■ **Problem to solve**: Print every line exactly as it appears in the material below.
=== Material provided ===
/-- The real number `r_σ = -σ₁ + σ₂/√2 - σ₁σ₂σ₃/√2` with `c_σ(ξ⁰) = r_σ/(8i)`. [cite: Tao2016AveragedNS, §3.9 p. 20] -/
def rSigma (σ : Fin 3 → ℤˣ) : ℝ :=
  -((σ 0 : ℤ) : ℝ) + (Real.sqrt 2)⁻¹ * ((σ 1 : ℤ) : ℝ) -
    (Real.sqrt 2)⁻¹ * (((σ 0 : ℤ) : ℝ) * ((σ 1 : ℤ) : ℝ) * ((σ 2 : ℤ) : ℝ))

/-- **`c_σ` at the normalised configuration (3.7)** with `n = (0,0,1)`:
`c_σ(ξ⁰) = (1/8i)(-σ₁ + σ₂/√2 - σ₁σ₂σ₃/√2)` (Tao, last display of §3.9: "`c_σ = -(1/8i)(-σ₁ + σ₂/√2 + σ₁σ₂σ₃/√2) + O(ε₀)`"; inserting the four values listed just before it into the source's own formula for `c_σ` gives the expression here, which is the printed one with `(σ₁,σ₂) ↦ (-σ₁,-σ₂)` — the set of values, and the non-degeneracy, are the same). [cite: Tao2016AveragedNS, §3.9 p. 20] -/
theorem cSigma_xi0 (σ : Fin 3 → ℤˣ) : cSigma xi0 northVec σ = 1 / (8 * Complex.I) * (rSigma σ : ℂ) := by
  unfold cSigma rSigma
  rw [crossTerm_xi0_zero, crossTerm_xi0_one, inner_udir_xi0_one_two, inner_udir_xi0_zero_two]
  push_cast
  ring

/-- `|r_σ| ≥ √2 - 1` for all eight sign patterns (the values are `±1`, `±(√2 - 1)`, `±(√2 + 1)`). [cite: Tao2016AveragedNS, §3.9 p. 20] -/
theorem abs_rSigma_ge (σ : Fin 3 → ℤˣ) : Real.sqrt 2 - 1 ≤ |rSigma σ| := by
  have h2 : Real.sqrt 2 * Real.sqrt 2 = 2 := Real.mul_self_sqrt (by norm_num)
  have h2' : 0 ≤ Real.sqrt 2 := Real.sqrt_nonneg 2
  have hpos : 0 < Real.sqrt 2 := Real.sqrt_pos.mpr (by norm_num)
  have hinv : (Real.sqrt 2)⁻¹ = Real.sqrt 2 / 2 := by
    rw [eq_div_iff two_ne_zero]
    calc (Real.sqrt 2)⁻¹ * 2 = (Real.sqrt 2)⁻¹ * (Real.sqrt 2 * Real.sqrt 2) := by rw [h2]
      _ = Real.sqrt 2 := by rw [← mul_assoc, inv_mul_cancel₀ hpos.ne', one_mul]
  unfold rSigma
  rw [hinv]
  rcases Int.units_eq_one_or (σ 0) with h0 | h0 <;> rcases Int.units_eq_one_or (σ 1) with h1 | h1 <;>
    rcases Int.units_eq_one_or (σ 2) with h3 | h3 <;> simp only [h0, h1, h3, Units.val_one, Units.val_neg,
      Int.cast_one, Int.cast_neg] <;> rw [le_abs] <;>
    first
    | exact Or.inl (by nlinarith)
    | exact Or.inr (by nlinarith)

/-- **Non-degeneracy (3.24) at the configuration (3.7)**: `|c_σ(ξ⁰)| ≥ (√2 - 1)/8 > 0` for all
`σ ∈ {−1,+1}³` ("As `-σ₁ + σ₂/√2 + σ₁σ₂σ₃/√2` is bounded away from zero … the non-degeneracy claim
(3.24) follows"). [cite: Tao2016AveragedNS, §3.9 (3.24) p. 20] -/
theorem norm_cSigma_xi0_ge (σ : Fin 3 → ℤˣ) : (Real.sqrt 2 - 1) / 8 ≤ ‖cSigma xi0 northVec σ‖ := by
  rw [cSigma_xi0, norm_mul, norm_div, norm_one, norm_mul, Complex.norm_I, mul_one, Complex.norm_real,
    Real.norm_eq_abs]
  norm_num
  rw [div_eq_mul_inv, mul_comm]
  have := abs_rSigma_ge σ
  nlinarith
===
■ **Solution for this exercise**:
/-- The real number `r_σ = -σ₁ + σ₂/√2 - σ₁σ₂σ₃/√2` with `c_σ(ξ⁰) = r_σ/(8i)`. [cite: Tao2016AveragedNS, §3.9 p. 20] -/
def rSigma (σ : Fin 3 → ℤˣ) : ℝ :=
  -((σ 0 : ℤ) : ℝ) + (Real.sqrt 2)⁻¹ * ((σ 1 : ℤ) : ℝ) -
    (Real.sqrt 2)⁻¹ * (((σ 0 : ℤ) : ℝ) * ((σ 1 : ℤ) : ℝ) * ((σ 2 : ℤ) : ℝ))

/-- **`c_σ` at the normalised configuration (3.7)** with `n = (0,0,1)`:
`c_σ(ξ⁰) = (1/8i)(-σ₁ + σ₂/√2 - σ₁σ₂σ₃/√2)` (Tao, last display of §3.9: "`c_σ = -(1/8i)(-σ₁ + σ₂/√2 + σ₁σ₂σ₃/√2) + O(ε₀)`"; inserting the four values listed just before it into the source's own formula for `c_σ` gives the expression here, which is the printed one with `(σ₁,σ₂) ↦ (-σ₁,-σ₂)` — the set of values, and the non-degeneracy, are the same). [cite: Tao2016AveragedNS, §3.9 p. 20] -/
theorem cSigma_xi0 (σ : Fin 3 → ℤˣ) : cSigma xi0 northVec σ = 1 / (8 * Complex.I) * (rSigma σ : ℂ) := by
  unfold cSigma rSigma
  rw [crossTerm_xi0_zero, crossTerm_xi0_one, inner_udir_xi0_one_two, inner_udir_xi0_zero_two]
  push_cast
  ring

/-- `|r_σ| ≥ √2 - 1` for all eight sign patterns (the values are `±1`, `±(√2 - 1)`, `±(√2 + 1)`). [cite: Tao2016AveragedNS, §3.9 p. 20] -/
theorem abs_rSigma_ge (σ : Fin 3 → ℤˣ) : Real.sqrt 2 - 1 ≤ |rSigma σ| := by
  have h2 : Real.sqrt 2 * Real.sqrt 2 = 2 := Real.mul_self_sqrt (by norm_num)
  have h2' : 0 ≤ Real.sqrt 2 := Real.sqrt_nonneg 2
  have hpos : 0 < Real.sqrt 2 := Real.sqrt_pos.mpr (by norm_num)
  have hinv : (Real.sqrt 2)⁻¹ = Real.sqrt 2 / 2 := by
    rw [eq_div_iff two_ne_zero]
    calc (Real.sqrt 2)⁻¹ * 2 = (Real.sqrt 2)⁻¹ * (Real.sqrt 2 * Real.sqrt 2) := by rw [h2]
      _ = Real.sqrt 2 := by rw [← mul_assoc, inv_mul_cancel₀ hpos.ne', one_mul]
  unfold rSigma
  rw [hinv]
  rcases Int.units_eq_one_or (σ 0) with h0 | h0 <;> rcases Int.units_eq_one_or (σ 1) with h1 | h1 <;>
    rcases Int.units_eq_one_or (σ 2) with h3 | h3 <;> simp only [h0, h1, h3, Units.val_one, Units.val_neg,
      Int.cast_one, Int.cast_neg] <;> rw [le_abs] <;>
    first
    | exact Or.inl (by nlinarith)
    | exact Or.inr (by nlinarith)

/-- **Non-degeneracy (3.24) at the configuration (3.7)**: `|c_σ(ξ⁰)| ≥ (√2 - 1)/8 > 0` for all
`σ ∈ {−1,+1}³` ("As `-σ₁ + σ₂/√2 + σ₁σ₂σ₃/√2` is bounded away from zero … the non-degeneracy claim
(3.24) follows"). [cite: Tao2016AveragedNS, §3.9 (3.24) p. 20] -/
theorem norm_cSigma_xi0_ge (σ : Fin 3 → ℤˣ) : (Real.sqrt 2 - 1) / 8 ≤ ‖cSigma xi0 northVec σ‖ := by
  rw [cSigma_xi0, norm_mul, norm_div, norm_one, norm_mul, Complex.norm_I, mul_one, Complex.norm_real,
    Real.norm_eq_abs]
  norm_num
  rw [div_eq_mul_inv, mul_comm]
  have := abs_rSigma_ge σ
  nlinarith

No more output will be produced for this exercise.